Task item:
Narrow the data below down to the lines containing "LegendreDerivativeExact".

··· Records to use ···

import Summits.KontsevichZagierPeriods.KontsevichZagierPeriods.Theses.Grothendieck
import Literature.NumberTheory.Transcendental.MZVSimplexRep
import Literature.Barriers.KontsevichZagierPeriods.GrothendieckPeriodConjectureDependence

/-!
# Sketch — crux-ideate stmt-KontsevichZagierPeriods-11102 (`SectorComplement`), round 1, ideator 3

Typed FIRST LEMMAS of three crux idea cards (no proofs; every `def … : Prop` elaborates over existing
declarations). Cards: `legendre-pencil-lossless` (§1), `relation-lattice-cofinality` (§2),
`containment-join` (§3).
-/

noncomputable section

set_option linter.dupNamespace false

namespace Summit.KontsevichZagierPeriods.KontsevichZagierPeriods.Cruxes.SectorComplement.SketchIdeator3

open scoped BigOperators
open Set MeasureTheory
open Literature.NumberTheory.Transcendental
open Literature.NumberTheory.Transcendental.KZ
open Summit.KontsevichZagierPeriods.KontsevichZagierPeriods.Theses.Grothendieck

/-! ## §1 `legendre-pencil-lossless` -/

/-- `k_s(t) = 1/√((1−t²)(1−s t²))` (first-kind kernel at modulus `k² = s`). -/
def kfun (s t : ℝ) : ℝ := 1 / Real.sqrt ((1 - t ^ 2) * (1 - s * t ^ 2))

/-- `e_s(t) = √(1−s t²)/√(1−t²)` (second-kind kernel). -/
def efun (s t : ℝ) : ℝ := Real.sqrt (1 - s * t ^ 2) / Real.sqrt (1 - t ^ 2)

/-- `K(s) = ∫₀¹ k_s`, `E(s) = ∫₀¹ e_s` (complete elliptic integrals, `k² = s`). -/
def Kval (s : ℝ) : ℝ := ∫ t in Ioo (0:ℝ) 1, kfun s t

def Eval (s : ℝ) : ℝ := ∫ t in Ioo (0:ℝ) 1, efun s t

/-- The Legendre integrand at modulus `k² = s`: `e_s(x)k_{1−s}(y) + e_{1−s}(x)k_s(y) − k_s(x)k_{1−s}(y)`,
whose integral over `(0,1)²` is `E K' + E' K − K K' = π/2`. At `s = 1/2` it is the integrand of crux 0280. -/
def legIntegrand (s x y : ℝ) : ℝ :=
  efun s x * kfun (1 - s) y + efun (1 - s) x * kfun s y - kfun s x * kfun (1 - s) y

/-- **LegendreAt s**: Legendre's relation at the rational modulus `k² = s` as ONE equivalence
`[(0,1)², legIntegrand s] ~ [ℝ, 1/(2(1+x²))]` (generalises `GpcLegendreLemniscatic`, `s = 1/2`). -/
def LegendreAt (s : ℚ) : Prop :=
  ∀ (r : IntegralRep 2) (r' : IntegralRep 1),
    r.domain = {x | ∀ i, x i ∈ Ioo (0:ℝ) 1} →
    EqOn r.integrand (fun x => legIntegrand (s : ℝ) (x 0) (x 1)) r.domain →
    r'.domain = univ → EqOn r'.integrand (fun x => 1 / (2 * (1 + x 0 ^ 2))) r'.domain →
    Equivalent r r'

/-- The five base kernels of the fibre ring at modulus `s`: `k_s, k_{1−s}, e_s, e_{1−s}` (values
`K, K', E, E'`) and the Cauchy kernel `1/(1+t²)` (value `π` over `ℝ`). -/
def base (s : ℝ) : Fin 5 → ℝ → ℝ :=
  ![kfun s, kfun (1 - s), efun s, efun (1 - s), fun t => 1 / (1 + t ^ 2)]

/-- **PencilFibreKernel s**: Conjecture 1 in kernel form on the fibre ring `ℤ[K, K', E, E', π](s)`:
every monomial is ONE representation — coordinates coloured by `τ : Fin N → Fin 5`, integrand
`∏ⱼ base s (τ j) (xⱼ)`, elliptic coordinates in `(0,1)`, Cauchy coordinates over `ℝ` — and every
vanishing `ℤ`-combination of such representations is a relation. (`s = 1/2` contains the route's
target `LemniscaticSectorKernel` up to coordinate reindexing, since `K' = K`, `E' = E` there.) -/
def PencilFibreKernel (s : ℚ) : Prop :=
  ∀ (ι : Type) [Fintype ι] (z : ι → ℤ) (N : ι → ℕ) (τ : ∀ i, Fin (N i) → Fin 5)
    (r : ∀ i, IntegralRep (N i)),
    (∀ i, (r i).domain = {x | ∀ j, τ i j ≠ 4 → x j ∈ Ioo (0:ℝ) 1}) →
    (∀ i, EqOn (r i).integrand (fun x => ∏ j, base (s : ℝ) (τ i j) (x j)) (r i).domain) →
    eval (∑ i, z i • of (r i)) = 0 → (∑ i, z i • of (r i)) ∈ relations

/-- **NonCMFibreGlue** (the count at a non-CM fibre; pure algebra + Fubini plumbing, like
`LemniscaticSectorGlue`): algebraic independence of `K, K', E, E'` makes the fibre ring a GRAPH
sector (`π = 2(EK' + E'K − KK')`, coefficient `−1` on `π`: division over `ℤ`, no torsion issue),
so ONE generator transfer `LegendreAt s` closes it. -/
def NonCMFibreGlue : Prop :=
  ∀ s : ℚ, 0 < s → s < 1 →
    AlgebraicIndependent ℚ ![Kval s, Kval (1 - s), Eval s, Eval (1 - s)] →
    LegendreAt s → PencilFibreKernel s

/-- `j`-invariant of the Legendre fibre `y² = (1 − x²)(1 − s x²)` (`λ = k² = s`). -/
def jInv (s : ℚ) : ℚ := 256 * (1 - s + s ^ 2) ^ 3 / (s ^ 2 * (1 - s) ^ 2)

/-- Elementary (ideator's computation, to be checked by the prover): for rational `s ∈ (0,1)` the
`j`-invariant is an integer only at `s = 1/2` (`s = a/b` coprime forces `a, b, b − a ∣ 16`). With the
classical integrality of CM `j`-invariants this makes `s = 1/2` the UNIQUE CM fibre of the rational pencil. -/
def JIntegralOnlyHalf : Prop :=
  ∀ s : ℚ, 0 < s → s < 1 → (∃ n : ℤ, jInv s = n) → s = 1 / 2

/-- **LegendreDictionary** (support): Fresán's Conj. 10.4 (`EllipticPeriodsAlgIndep`, registered OPEN,
summit-implied by the barrier fact `kzConjecture_implies_ellipticPeriods_algIndep`) gives algebraic
independence of `K, K', E, E'` at every rational modulus `s ≠ 1/2`: Legendre ↔ Weierstrass period
dictionary (`ℚ̄(ω₁, ω₂, η₁, η₂) = ℚ̄(K, iK', E, iE')` up to algebraic factors), `NonCM` from
`j(s) ∉ ℤ` (`JIntegralOnlyHalf` + integrality of singular `j`, Silverman ATAEC II.6.1 — a cite fact). -/
def LegendreDictionary : Prop :=
  Literature.Barriers.KontsevichZagierPeriods.EllipticPeriodsAlgIndep →
    ∀ s : ℚ, 0 < s → s < 1 → s ≠ 1 / 2 →
      AlgebraicIndependent ℚ ![Kval s, Kval (1 - s), Eval s, Eval (1 - s)]

/-- **LegendreDerivativeExact** (the new rules-level content): the `s`-derivative of the Legendre
integrand, integrated over the band `(0,1)² × [s₀, s₁]`, is a relation (value `0`; classical proof:
the derivative is a sum of exact `x`- and `y`-derivatives of ALGEBRAIC functions — Newton–Leibniz moves
with semialgebraic primitives, no logarithm). -/
def LegendreDerivativeExact : Prop :=
  ∀ (s₀ s₁ : ℚ), 0 < s₀ → s₀ ≤ s₁ → s₁ < 1 → ∀ R : IntegralRep 3,
    R.domain = {w | w 0 ∈ Ioo (0:ℝ) 1 ∧ w 1 ∈ Ioo (0:ℝ) 1 ∧ (s₀ : ℝ) ≤ w 2 ∧ w 2 ≤ (s₁ : ℝ)} →
    EqOn R.integrand (fun w => deriv (fun s => legIntegrand s (w 0) (w 1)) (w 2)) R.domain →
    of R ∈ relations

/-- **LegendreUniform**: the whole pencil's Legendre relation from the route's crux 0280 (anchor at
`s = 1/2`) + `LegendreDerivativeExact` + one band Newton–Leibniz move in `s`. -/
def LegendreUniform : Prop :=
  GpcLegendreLemniscatic → LegendreDerivativeExact → ∀ s : ℚ, 0 < s → s < 1 → LegendreAt s

/-- **RationalPencilKernel**: the glued split proposed for `SectorComplement` — the rational Legendre
pencil sector, lossless (conditional only on the summit-implied `EllipticPeriodsAlgIndep`). -/
def RationalPencilKernel : Prop := ∀ s : ℚ, 0 < s → s < 1 → PencilFibreKernel s

/-- The assembled implication of card 1 (first checkable statement of the line). -/
def PencilAssembly : Prop :=
  Literature.Barriers.KontsevichZagierPeriods.EllipticPeriodsAlgIndep →
    LegendreDictionary → NonCMFibreGlue → LegendreUniform → LegendreDerivativeExact →
    GpcLegendreLemniscatic → PencilFibreKernel (1 / 2) → RationalPencilKernel

/-! ## §2 `relation-lattice-cofinality` -/

/-- **LinearCofinality** — motive-free typing of "every numerical relation is accessible", per finite
family: the lattice of `ℤ`-relations among the values of any finite family of representations is
contained in the `ℤ`-span of finitely many ACCESSIBLE relation vectors. Equivalent to the kernel form
(hence to the summit): `⇐` clear; `⇒` the relation lattice is finitely generated and each generator
has value `0`. -/
def LinearCofinality : Prop :=
  ∀ (ι : Type) [Fintype ι] (r : ι → Σ n, IntegralRep n),
    ∃ (κ : Type) (_ : Fintype κ) (ρ : κ → (ι → ℤ)),
      (∀ k, (∑ i, ρ k i • of (r i).2) ∈ relations) ∧
      ∀ z : ι → ℤ, (∑ i, (z i : ℝ) * (r i).2.value) = 0 →
        z ∈ Submodule.span ℤ (Set.range ρ)

/-- **LatticeCountUpToTorsion** (pure linear algebra, the LINEAR currency: Baker / Huber–Wüstholz
lower bounds on `dim_ℚ span(values)`): accessible relation vectors `ρₖ` of `ℚ`-rank at least
`|ι| − dim_ℚ span_ℚ(values)` force every vanishing `ℤ`-combination into `relations` UP TO TORSION.
(Equality on the nose needs either torsion-freeness of `FormalRep ⧸ relations` or saturation of the
accessible sublattice — see `containment-join`, Gauss-lemma criterion.) -/
def LatticeCountUpToTorsion : Prop :=
  ∀ (ι : Type) [Fintype ι] (r : ι → Σ n, IntegralRep n) (κ : Type) [Fintype κ] (ρ : κ → (ι → ℤ)),
    (∀ k, (∑ i, ρ k i • of (r i).2) ∈ relations) →
    Fintype.card ι ≤
      Module.finrank ℚ (Submodule.span ℚ (Set.range fun i => (r i).2.value)) +
        Module.finrank ℚ (Submodule.span ℚ (Set.range fun k => fun i => (ρ k i : ℚ))) →
    ∀ z : ι → ℤ, (∑ i, (z i : ℝ) * (r i).2.value) = 0 →
      ∃ M : ℕ, M ≠ 0 ∧ M • (∑ i, z i • of (r i).2) ∈ relations

/-- **GraphIdealKernel** (pure commutative algebra, the ALGEBRAIC currency: Chudnovsky / Lindemann
trdeg lower bounds): over an algebraically independent tuple `v`, the ideal of relations of
`(v, G₁(v), …, G_h(v))` is the graph ideal `(y_j − G_j(x))`. Every sector closed or closable today is
a graph sector (lemniscatic: `π = 4KE − 2K²`; Legendre fibres; CM fibres: `K' = √D·K`, the `E`-relation;
weight 4: `ζ(4) = π⁴/90`, …). -/
def GraphIdealKernel : Prop :=
  ∀ (d h : ℕ) (v : Fin d → ℝ) (G : Fin h → MvPolynomial (Fin d) ℚ),
    AlgebraicIndependent ℚ v →
    ∀ P : MvPolynomial (Fin d ⊕ Fin h) ℚ,
      MvPolynomial.aeval (Sum.elim v fun j => MvPolynomial.aeval v (G j)) P = 0 →
      P ∈ Ideal.span (Set.range fun j =>
        (MvPolynomial.X (Sum.inr j) : MvPolynomial (Fin d ⊕ Fin h) ℚ) -
          MvPolynomial.rename Sum.inl (G j))

/-- The transfer of card 2: `LinearCofinality` is an EQUIVALENT form of the summit. -/
def CofinalityTransfer : Prop := LinearCofinality ↔ KontsevichZagierPeriods

/-! ## §3 `containment-join` -/

/-- `H₁` with RATIONAL scalar factors on the monomial integrands (colouring form at `s = 1/2`; what the
proof plan of `LemniscaticSectorGlue` yields verbatim, and the form a JOIN needs). -/
def LemniscaticSectorKernelQ : Prop :=
  ∀ (ι : Type) [Fintype ι] (z : ι → ℤ) (q : ι → ℚ) (N : ι → ℕ) (τ : ∀ i, Fin (N i) → Fin 5)
    (r : ∀ i, IntegralRep (N i)),
    (∀ i, (r i).domain = {x | ∀ j, τ i j ≠ 4 → x j ∈ Ioo (0:ℝ) 1}) →
    (∀ i, EqOn (r i).integrand (fun x => (q i : ℝ) * ∏ j, base (1 / 2 : ℝ) (τ i j) (x j)) (r i).domain) →
    eval (∑ i, z i • of (r i)) = 0 → (∑ i, z i • of (r i)) ∈ relations

/-- The weight-`w` MZV simplex representation of the tree (`KZ.mzvRep`, analytic inputs discharged by
the tree's proved facts). -/
def mzv (s : List ℕ) (hs : MZV.IsAdmissible s) : IntegralRep (MZV.weight s) :=
  mzvRep s hs (mzvIntegrand_isSemialgebraicFunOn_holds s) (mzvIntegrand_integrableOn_holds s hs)

/-- **EulerContainment s q**: Euler's evaluation `ζ(s) = q·π^4` IN RULES FORM, booked as an
equivalence of SINGLE representations, the `π`-side scaled by `q` inside the integrand
(`[simplex, ω_s] ~ [ℝ⁴, q·∏ 1/(1+xⱼ²)]`); this booking lets move (1b) supply every rational
rescaling, so no torsion hypothesis is ever needed downstream. -/
def EulerContainment (s : List ℕ) (hs : MZV.IsAdmissible s) (q : ℚ) : Prop :=
  ∀ m : IntegralRep 4, m.domain = univ →
    EqOn m.integrand (fun x => (q : ℝ) * ∏ j, 1 / (1 + x j ^ 2)) univ →
    Equivalent (mzv s hs) m

theorem adm4 : MZV.IsAdmissible [4] := by decide
theorem adm31 : MZV.IsAdmissible [3, 1] := by decide
theorem adm22 : MZV.IsAdmissible [2, 2] := by decide
theorem adm211 : MZV.IsAdmissible [2, 1, 1] := by decide

/-- **H2OfEuler** (answers Disproof.lean §7): the weight-4 probe `GpcZeta4Eq4zeta31` is a corollary of
the two Euler containments `ζ(4) = π⁴/90`, `ζ(3,1) = π⁴/360` in rules form (then `H₂` is idle in the
crux by `Disproof.crux_iff_withoutH2_of`); it does NOT follow from `H₁` route-locally. -/
def H2OfEuler : Prop :=
  EulerContainment [4] adm4 (1 / 90) → EulerContainment [3, 1] adm31 (1 / 360) → GpcZeta4Eq4zeta31

/-- **JointKernelW4**: kernel form on the JOIN of the lemniscatic ring (rationally scaled monomials)
with the four weight-4 simplex representations. -/
def JointKernelW4 : Prop :=
  ∀ (ι : Type) [Fintype ι] (z : ι → ℤ) (q : ι → ℚ) (N : ι → ℕ) (τ : ∀ i, Fin (N i) → Fin 5)
    (r : ∀ i, IntegralRep (N i)) (z₄ z₃₁ z₂₂ z₂₁₁ : ℤ),
    (∀ i, (r i).domain = {x | ∀ j, τ i j ≠ 4 → x j ∈ Ioo (0:ℝ) 1}) →
    (∀ i, EqOn (r i).integrand (fun x => (q i : ℝ) * ∏ j, base (1 / 2 : ℝ) (τ i j) (x j)) (r i).domain) →
    eval (∑ i, z i • of (r i) + z₄ • of (mzv [4] adm4) + z₃₁ • of (mzv [3, 1] adm31)
        + z₂₂ • of (mzv [2, 2] adm22) + z₂₁₁ • of (mzv [2, 1, 1] adm211)) = 0 →
    (∑ i, z i • of (r i) + z₄ • of (mzv [4] adm4) + z₃₁ • of (mzv [3, 1] adm31)
        + z₂₂ • of (mzv [2, 2] adm22) + z₂₁₁ • of (mzv [2, 1, 1] adm211)) ∈ relations

/-- **ContainmentJoin** (first lemma of card 3): a closed sector absorbs any family of
representations contained in it along the `π`-line, at the cost of one containment chain each and
NO new transcendence input. -/
def ContainmentJoin : Prop :=
  LemniscaticSectorKernelQ →
    EulerContainment [4] adm4 (1 / 90) → EulerContainment [3, 1] adm31 (1 / 360) →
    EulerContainment [2, 2] adm22 (1 / 120) → EulerContainment [2, 1, 1] adm211 (1 / 90) →
    JointKernelW4

end Summit.KontsevichZagierPeriods.KontsevichZagierPeriods.Cruxes.SectorComplement.SketchIdeator3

···

Response for this exercise:
/-- **LegendreDerivativeExact** (the new rules-level content): the `s`-derivative of the Legendre
def LegendreDerivativeExact : Prop :=
`s = 1/2`) + `LegendreDerivativeExact` + one band Newton–Leibniz move in `s`. -/
  GpcLegendreLemniscatic → LegendreDerivativeExact → ∀ s : ℚ, 0 < s → s < 1 → LegendreAt s
    LegendreDictionary → NonCMFibreGlue → LegendreUniform → LegendreDerivativeExact →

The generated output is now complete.